Check the records below line by line. Give the count of lines with "Lemma", and nothing else.

- [Records supplied]
• • • •

/-- **Every `p`-torsion class of `H¹(G, B)` comes from `H¹(G, A)`** when `B` is `p`-divisible (and the
orbit maps `g ↦ g • b` are continuous, so that principal crossed homomorphisms are continuous):
`p[φ] = 0` means `pφ = ∂b`; with `b = pb₁`, `φ − ∂b₁` is killed by `p`, hence `j(A)`-valued, hence `j ∘ α`
for a continuous crossed homomorphism `α` of `A`, and `j_*[α] = [φ − ∂b₁] = [φ]`.
[cite: SerreGaloisCohomology1997, I.§2.2 (Prop. 2, exactness at `H¹(G, B)`)]
[cite: KellerYin2024, Lemma 1.2.4 (arXiv:2402.12781v2 TeX L760–778)] -/
theorem exists_resH1Hom_id_eq_of_nsmul_eq_zero (j : A →+ B)
    (hj : ∀ (g : G) (a : A), j (ContinuousMonoidHom.id G g • a) = g • j a) (hinj : Function.Injective j)
    (hrange : ∀ x : B, x ∈ j.range ↔ p • x = 0)
    (hcont : ∀ b : B, Continuous fun g : G ↦ g • b) (hdiv : ∀ b : B, ∃ b' : B, p • b' = b)
    (y : discreteH1 G B) (hy : p • y = 0) :
    ∃ x : discreteH1 G A, resH1Hom (ContinuousMonoidHom.id G) j hj x = y := by
  obtain ⟨φ, rfl⟩ := oneCocycleClass_surjective _ y
  -- `p • [φ] = [p • φ] = 0`, so `p • φ = ∂b`
  have hpφ : oneCocycleClass (discreteTopRep G B) ((p : ℤ) • φ) = 0 := by
    rw [oneCocycleClass_smul, Nat.cast_smul_eq_nsmul, hy]
  rw [oneCocycleClass_eq_zero_iff] at hpφ
  obtain ⟨b, hb⟩ := hpφ
  have hb' : ∀ g : G, p • φ.1 g = g • b - b := fun g ↦ by
    have h := hb g
    change (p : ℤ) • φ.1 g = g • b - b at h
    rwa [natCast_zsmul] at h
  -- `b = p • b₁`; the principal crossed homomorphism of `b₁`
  obtain ⟨b₁, hb₁⟩ := hdiv b
  let π : contOneCocycles (discreteTopRep G B) :=
    ⟨⟨fun g ↦ g • b₁ - b₁, (hcont b₁).sub continuous_const⟩, fun g h ↦ by
      change (g * h) • b₁ - b₁ = (g • b₁ - b₁) + g • (h • b₁ - b₁)
      rw [mul_smul, smul_sub]
      abel⟩
  -- `φ - π` is killed by `p`, hence `j(A)`-valued
  have hψ : ∀ g : G, p • (φ - π).1 g = 0 := fun g ↦ by
    change p • (φ.1 g - (g • b₁ - b₁)) = 0
    rw [smul_sub, hb', smul_sub, smul_comm p g b₁, hb₁, sub_self]
  have hex : ∀ g : G, ∃ a : A, j a = (φ - π).1 g := fun g ↦
    AddMonoidHom.mem_range.mp ((hrange _).mpr (hψ g))
  choose s hs using hex
  refine ⟨oneCocycleClass _ (contOneCocycles.lift j hj hinj (φ - π) s hs), ?_⟩
  rw [resH1Hom_id_oneCocycleClass, contOneCocycles.push_lift, oneCocycleClass_sub, sub_eq_self]
  exact (oneCocycleClass_eq_zero_iff _ π).mpr ⟨b₁, fun g ↦ rfl⟩

omit [IsTopologicalGroup G] in
/-- **Orbit maps into a discrete module with OPEN stabilisers are continuous**: the fibre of
`g ↦ g • x` through `g` contains the open coset `g · Stab(x)`. [folklore] -/
theorem continuous_smul_const_of_isOpen_stabilizer [ContinuousMul G] {X : Type*} [MulAction G X]
    [TopologicalSpace X] [DiscreteTopology X] (x : X)
    (h : IsOpen (MulAction.stabilizer G x : Set G)) : Continuous fun g : G ↦ g • x := by
  refine continuous_def.2 fun U _ ↦ isOpen_iff_mem_nhds.2 fun g hg ↦ ?_
  have hsub : (fun k : G ↦ g * k) '' (MulAction.stabilizer G x : Set G) ⊆ (fun g : G ↦ g • x) ⁻¹' U := by
    rintro _ ⟨k, hk, rfl⟩
    have hk' : k • x = x := MulAction.mem_stabilizer_iff.mp hk
    simp only [Set.mem_preimage, mul_smul, hk']
    exact hg
  exact Filter.mem_of_superset
    (((Homeomorph.mulLeft g).isOpenMap _ h).mem_nhds ⟨1, (MulAction.stabilizer G x).one_mem, mul_one g⟩)
    hsub

end Generic

/-! ### §2 The character module `B = (F/𝒪)(θ)`: divisible, invariants divisible, continuous orbits -/

section Character

variable {K : Type} [Field K] {p : ℕ} [hp : Fact p.Prime]
  (θ : FramedGaloisRep K (padicCoeffIntegers (∅ : Set (PadicAlgCl p))) 1)

/-- **`(F/𝒪)(θ) ≅ ℚ_p/ℤ_p` is `p`-divisible**: `u·t_n = p·(u·t_{n+1})`.
[cite: KellerYin2024, §1.1 and Lemma 1.2.4 proof ("`M_θ` is `π`-divisible", arXiv:2402.12781v2 TeX L762)] -/
theorem charModule_divisible (b : charModule (∅ : Set (PadicAlgCl p)) θ) :
    ∃ b' : charModule (∅ : Set (PadicAlgCl p)) θ, p • b' = b := by
  obtain ⟨z, rfl⟩ := (charModuleEquiv θ).symm.surjective b
  obtain ⟨n, u, rfl⟩ := QpModZp.exists_eq_smul_tgen z
  refine ⟨(charModuleEquiv θ).symm (u • QpModZp.tgen p (n + 1)), ?_⟩
  rw [← map_nsmul, smul_comm, ← Nat.cast_smul_eq_nsmul ℤ_[p], QpModZp.p_smul_tgen_succ]
/-- **THE FINE-1 READINGS OF THE ARRIVAL BOX**: `−29·s₁ ≤ rdLo₁`, `rdHi₁ ≤ 30·s₁ + 1`, `0 ≤ rdLo₁ + rdHi₁`, `rdHi₁ − rdLo₁ ≤ 4·s₁ + 1`, `rdLo₁ ≤ rdHi₁`.
[this work] -/
theorem rd1_bounds_W (hN : EqNumL κ Φ t p D g f) (hg : gFloorKG κ Φ t p D mk ≤ g) (hg2 : 40 * Neg.K κ * KS0.R'0 κ Φ t p D mk ≤ g) :
    -(29 * (((fcellsA κ Φ t p D g f).s 1 : ℕ) : ℤ)) ≤
        rdLo (Aof κ) (nL κ Φ t p D g f) (hL κ Φ t p D g f) (vL κ Φ t p D g f) (vβL κ Φ t p D g f) (prFA κ Φ t p D g f).c₀ (prFA κ Φ t p D g f).c₁
          (prFA κ Φ t p D g f).D (arrLoQ3 κ Φ t p D g f mk) (arrHiQ3 κ Φ t p D g f mk) 1 ∧
      rdHi (Aof κ) (nL κ Φ t p D g f) (hL κ Φ t p D g f) (vL κ Φ t p D g f) (vβL κ Φ t p D g f) (prFA κ Φ t p D g f).c₀ (prFA κ Φ t p D g f).c₁
          (prFA κ Φ t p D g f).D (arrLoQ3 κ Φ t p D g f mk) (arrHiQ3 κ Φ t p D g f mk) 1 ≤ 30 * (((fcellsA κ Φ t p D g f).s 1 : ℕ) : ℤ) + 1 ∧
      0 ≤ rdLo (Aof κ) (nL κ Φ t p D g f) (hL κ Φ t p D g f) (vL κ Φ t p D g f) (vβL κ Φ t p D g f) (prFA κ Φ t p D g f).c₀ (prFA κ Φ t p D g f).c₁
          (prFA κ Φ t p D g f).D (arrLoQ3 κ Φ t p D g f mk) (arrHiQ3 κ Φ t p D g f mk) 1 +
        rdHi (Aof κ) (nL κ Φ t p D g f) (hL κ Φ t p D g f) (vL κ Φ t p D g f) (vβL κ Φ t p D g f) (prFA κ Φ t p D g f).c₀ (prFA κ Φ t p D g f).c₁
          (prFA κ Φ t p D g f).D (arrLoQ3 κ Φ t p D g f mk) (arrHiQ3 κ Φ t p D g f mk) 1 ∧
      rdHi (Aof κ) (nL κ Φ t p D g f) (hL κ Φ t p D g f) (vL κ Φ t p D g f) (vβL κ Φ t p D g f) (prFA κ Φ t p D g f).c₀ (prFA κ Φ t p D g f).c₁
          (prFA κ Φ t p D g f).D (arrLoQ3 κ Φ t p D g f mk) (arrHiQ3 κ Φ t p D g f mk) 1 -
        rdLo (Aof κ) (nL κ Φ t p D g f) (hL κ Φ t p D g f) (vL κ Φ t p D g f) (vβL κ Φ t p D g f) (prFA κ Φ t p D g f).c₀ (prFA κ Φ t p D g f).c₁
          (prFA κ Φ t p D g f).D (arrLoQ3 κ Φ t p D g f mk) (arrHiQ3 κ Φ t p D g f mk) 1 ≤ 4 * (((fcellsA κ Φ t p D g f).s 1 : ℕ) : ℤ) + 1 ∧
      rdLo (Aof κ) (nL κ Φ t p D g f) (hL κ Φ t p D g f) (vL κ Φ t p D g f) (vβL κ Φ t p D g f) (prFA κ Φ t p D g f).c₀ (prFA κ Φ t p D g f).c₁
          (prFA κ Φ t p D g f).D (arrLoQ3 κ Φ t p D g f mk) (arrHiQ3 κ Φ t p D g f mk) 1 ≤
        rdHi (Aof κ) (nL κ Φ t p D g f) (hL κ Φ t p D g f) (vL κ Φ t p D g f) (vβL κ Φ t p D g f) (prFA κ Φ t p D g f).c₀ (prFA κ Φ t p D g f).c₁
          (prFA κ Φ t p D g f).D (arrLoQ3 κ Φ t p D g f mk) (arrHiQ3 κ Φ t p D g f mk) 1 := by
  obtain ⟨-, hsc1, -, -, hDp, hm, -, -, hkq, -⟩ := hsc_Q κ Φ t p D g f hN
  obtain ⟨hl1, hh1, -, -⟩ := arr_bounds3 κ Φ t p D g f mk hN hg hg2
  obtain ⟨-, -, hbig, -, -, -⟩ := valsQ_floor κ Φ t p D g f mk hN hg hg2
  obtain ⟨hsum, hC0, hdiff, hlohi⟩ := arr1_sum_eq_W κ Φ t p D g f mk hN hg
  have hHw := kgHw2Q3_le κ Φ t p D g f mk hN hg hg2
  have hUs := UsL_le_modulus κ Φ t p D g f hN
  have hr1 : (((fcellsA κ Φ t p D g f).r 1 : ℕ) : ℤ) = 40 * ((Neg.Kq κ : ℕ) : ℤ) * (((fcellsA κ Φ t p D g f).s 1 : ℕ) : ℤ) := by
    rw [PCells2.r_eq, show ((fcellsA κ Φ t p D g f).K : ℤ) = Neg.K κ by exact_mod_cast (fcellsA_K κ Φ t p D g f).1,
      show (Neg.K κ : ℤ) = 40 * ((Neg.Kq κ : ℕ) : ℤ) by exact_mod_cast Neg.K_eq κ]
  have hkq' : (0 : ℤ) < ((Neg.Kq κ : ℕ) : ℤ) := by exact_mod_cast hkq
  have hsc1' : (prFA κ Φ t p D g f).c₁ * Aof κ * (40 * ((Neg.Kq κ : ℕ) : ℤ) * modulus (nL κ Φ t p D g f) (hL κ Φ t p D g f) (vL κ Φ t p D g f) (vβL κ Φ t p D g f)) =
      40 * ((Neg.Kq κ : ℕ) : ℤ) * (((fcellsA κ Φ t p D g f).s 1 : ℕ) : ℤ) * (prFA κ Φ t p D g f).D := by rw [hsc1, hr1]
  rw [Skelφ.rdLo_one, Skelφ.rdHi_one, rd1_div_eq (X := _) hDp hkq' hm hsc1', rd1_div_eq (X := _) hDp hkq' hm hsc1']
  -- abbreviate; from here on only integer arithmetic
  generalize hΔ : modulus (nL κ Φ t p D g f) (hL κ Φ t p D g f) (vL κ Φ t p D g f) (vβL κ Φ t p D g f) = Δ at hm hUs
  generalize hUdef : ((shearUnit (nL κ Φ t p D g f) (hL κ Φ t p D g f) : ℕ) : ℤ) = U at hUs
  generalize hsdef : kgSL (nL κ Φ t p D g f) (ℓL κ Φ t p D g f) (hL κ Φ t p D g f) = s at hbig hl1 hh1 hHw hUs
  generalize hs1def : (((fcellsA κ Φ t p D g f).s 1 : ℕ) : ℤ) = s1
  generalize hlo : arrLoQ3 κ Φ t p D g f mk 1 = lo at hl1 hsum hdiff hlohi
  generalize hhi : arrHiQ3 κ Φ t p D g f mk 1 = hi at hh1 hsum hdiff hlohi
  generalize hC : kgCtr2 (nL κ Φ t p D g f) (ℓL κ Φ t p D g f) (hL κ Φ t p D g f) (kgR κ Φ t p D mk) 0 (kgW κ Φ t p D g f (WxQ4 κ Φ t p D g f))
    (kgNv0 κ Φ t p D g f mk (qxQ4 κ Φ t p D g f) (WxQ4 κ Φ t p D g f)) = C at hsum hC0
  generalize hHwdef : kgHw2 (nL κ Φ t p D g f) (ℓL κ Φ t p D g f) (hL κ Φ t p D g f) (vL κ Φ t p D g f) (kgR κ Φ t p D mk) 0 (kgq κ Φ t p D g f (qxQ4 κ Φ t p D g f))
    (kgW κ Φ t p D g f (WxQ4 κ Φ t p D g f)) (kgNv0 κ Φ t p D g f mk (qxQ4 κ Φ t p D g f) (WxQ4 κ Φ t p D g f)) = Hw at hdiff hHw
  have hs1p : (1 : ℤ) ≤ s1 := by rw [← hs1def]; exact_mod_cast (fcellsA κ Φ t p D g f).hs 1
  have hU1 : (1 : ℤ) ≤ U := by
    have := Skelφ.shearUnit_pos (one_le_of_eqNumL κ Φ t p D g f hN).1 (hL κ Φ t p D g f); rw [← hUdef]; exact this
  have hΔ0 : 0 < Δ := hm
  have hU0 : (0 : ℤ) ≤ U := by linarith
  have hs10 : (0 : ℤ) ≤ s1 := by linarith
  have hUUs : U ≤ U * s := by
    have := mul_le_mul_of_nonneg_left (show (1 : ℤ) ≤ s by linarith) hU0; linarith
  have hP1 : (0 : ℤ) ≤ s1 * (U * s) := by positivity
  have hP2 : s1 * (U * s) ≤ s1 * Δ := mul_le_mul_of_nonneg_left hUs hs10
  -- the two numerators `x := s1·U·lo`, `y := s1·(U·hi + U − 1)`
  have hx_lo : -(29 * s1) * Δ ≤ s1 * (U * lo) := by
    have h1 : U * (-(29 * s)) ≤ U * lo := mul_le_mul_of_nonneg_left (by linarith [(abs_le.1 hl1).1]) hU0
    have h2 : s1 * (U * (-(29 * s))) ≤ s1 * (U * lo) := mul_le_mul_of_nonneg_left h1 hs10
    have e : s1 * (U * (-(29 * s))) = -29 * (s1 * (U * s)) := by ring
    have e2 : -(29 * s1) * Δ = -29 * (s1 * Δ) := by ring
    linarith
  have hy_hi : s1 * (U * hi + U - 1) ≤ 30 * s1 * Δ := by
    have h1 : U * hi ≤ U * (29 * s) := mul_le_mul_of_nonneg_left (abs_le.1 hh1).2 hU0
    have h2 : U * hi + U - 1 ≤ 30 * (U * s) := by linarith
    have h3 : s1 * (U * hi + U - 1) ≤ s1 * (30 * (U * s)) := mul_le_mul_of_nonneg_left h2 hs10
    have e : s1 * (30 * (U * s)) = 30 * (s1 * (U * s)) := by ring
    have e2 : 30 * s1 * Δ = 30 * (s1 * Δ) := by ring
    linarith
  have hxy_sum : 0 ≤ s1 * (U * lo) + s1 * (U * hi + U - 1) := by
    have e : s1 * (U * lo) + s1 * (U * hi + U - 1) = s1 * (U * (lo + hi) + U - 1) := by ring
    rw [e, hsum]
    have hUC : 0 ≤ U * C := mul_nonneg hU0 hC0
    exact mul_nonneg hs10 (by linarith)
  have hyx_diff : s1 * (U * hi + U - 1) - s1 * (U * lo) ≤ 4 * s1 * Δ - s1 := by
    have e : s1 * (U * hi + U - 1) - s1 * (U * lo) = s1 * (U * (hi - lo) + U - 1) := by ring
    rw [e]
    have h1 : U * (hi - lo) ≤ U * Hw := mul_le_mul_of_nonneg_left hdiff hU0
    have h2 : U * (Hw + 1) ≤ U * (4 * s) := mul_le_mul_of_nonneg_left hHw hU0
    have h3 : U * (hi - lo) + U - 1 ≤ 4 * (U * s) - 1 := by
      have e1 : U * (Hw + 1) = U * Hw + U := by ring
      have e2 : U * (4 * s) = 4 * (U * s) := by ring
      linarith
    have h4 : s1 * (U * (hi - lo) + U - 1) ≤ s1 * (4 * (U * s) - 1) := mul_le_mul_of_nonneg_left h3 hs10
    have e3 : s1 * (4 * (U * s) - 1) = 4 * (s1 * (U * s)) - s1 := by ring
    have e4 : 4 * s1 * Δ = 4 * (s1 * Δ) := by ring
    linarith
  have hxy_le : s1 * (U * lo) ≤ s1 * (U * hi + U - 1) := by
    have h1 : U * lo ≤ U * hi := mul_le_mul_of_nonneg_left hlohi hU0
    exact mul_le_mul_of_nonneg_left (by linarith) hs10
  -- floor arithmetic in `x := s1·U·lo`, `y := s1·(U·hi + U − 1)`
  generalize hx : s1 * (U * lo) = x at hx_lo hxy_sum hyx_diff hxy_le
  generalize hy : s1 * (U * hi + U - 1) = y at hy_hi hxy_sum hyx_diff hxy_le
  have fx1 := Int.lt_mul_ediv_self_add (x := x) hΔ0
  have fx2 := Int.ediv_mul_le x (ne_of_gt hΔ0)
  have fy1 := Int.lt_mul_ediv_self_add (x := y) hΔ0
  have fy2 := Int.ediv_mul_le y (ne_of_gt hΔ0)
  refine ⟨?_, ?_, ?_, ?_, ?_⟩
  · rw [Int.le_ediv_iff_mul_le hΔ0]; linarith
  · have : y / Δ < 30 * s1 + 1 := by
      rw [Int.ediv_lt_iff_lt_mul hΔ0]
      have e : (30 * s1 + 1) * Δ = 30 * s1 * Δ + Δ := by ring
      linarith
    linarith
  · have h1 : x + y - 2 * Δ < Δ * (x / Δ + y / Δ) := by
      have e : Δ * (x / Δ + y / Δ) = Δ * (x / Δ) + Δ * (y / Δ) := by ring
      linarith
    have h2 : -2 < x / Δ + y / Δ := by
      by_contra hcon
      push Not at hcon
      have : Δ * (x / Δ + y / Δ) ≤ Δ * (-2) := mul_le_mul_of_nonneg_left hcon hΔ0.le
      linarith
    linarith
  · have h1 : Δ * (y / Δ - x / Δ) < y - x + Δ := by
      have e : Δ * (y / Δ - x / Δ) = y / Δ * Δ - Δ * (x / Δ) := by ring
      linarith
    have h2 : y / Δ - x / Δ < 4 * s1 + 1 := by
      by_contra hcon
      push Not at hcon
      have h3 : Δ * (4 * s1 + 1) ≤ Δ * (y / Δ - x / Δ) := mul_le_mul_of_nonneg_left hcon hΔ0.le
      have e : Δ * (4 * s1 + 1) = 4 * s1 * Δ + Δ := by ring
      linarith
    linarith
  · have := Int.ediv_le_ediv hΔ0 hxy_le
    linarith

• • • •

- [Exercise output] 2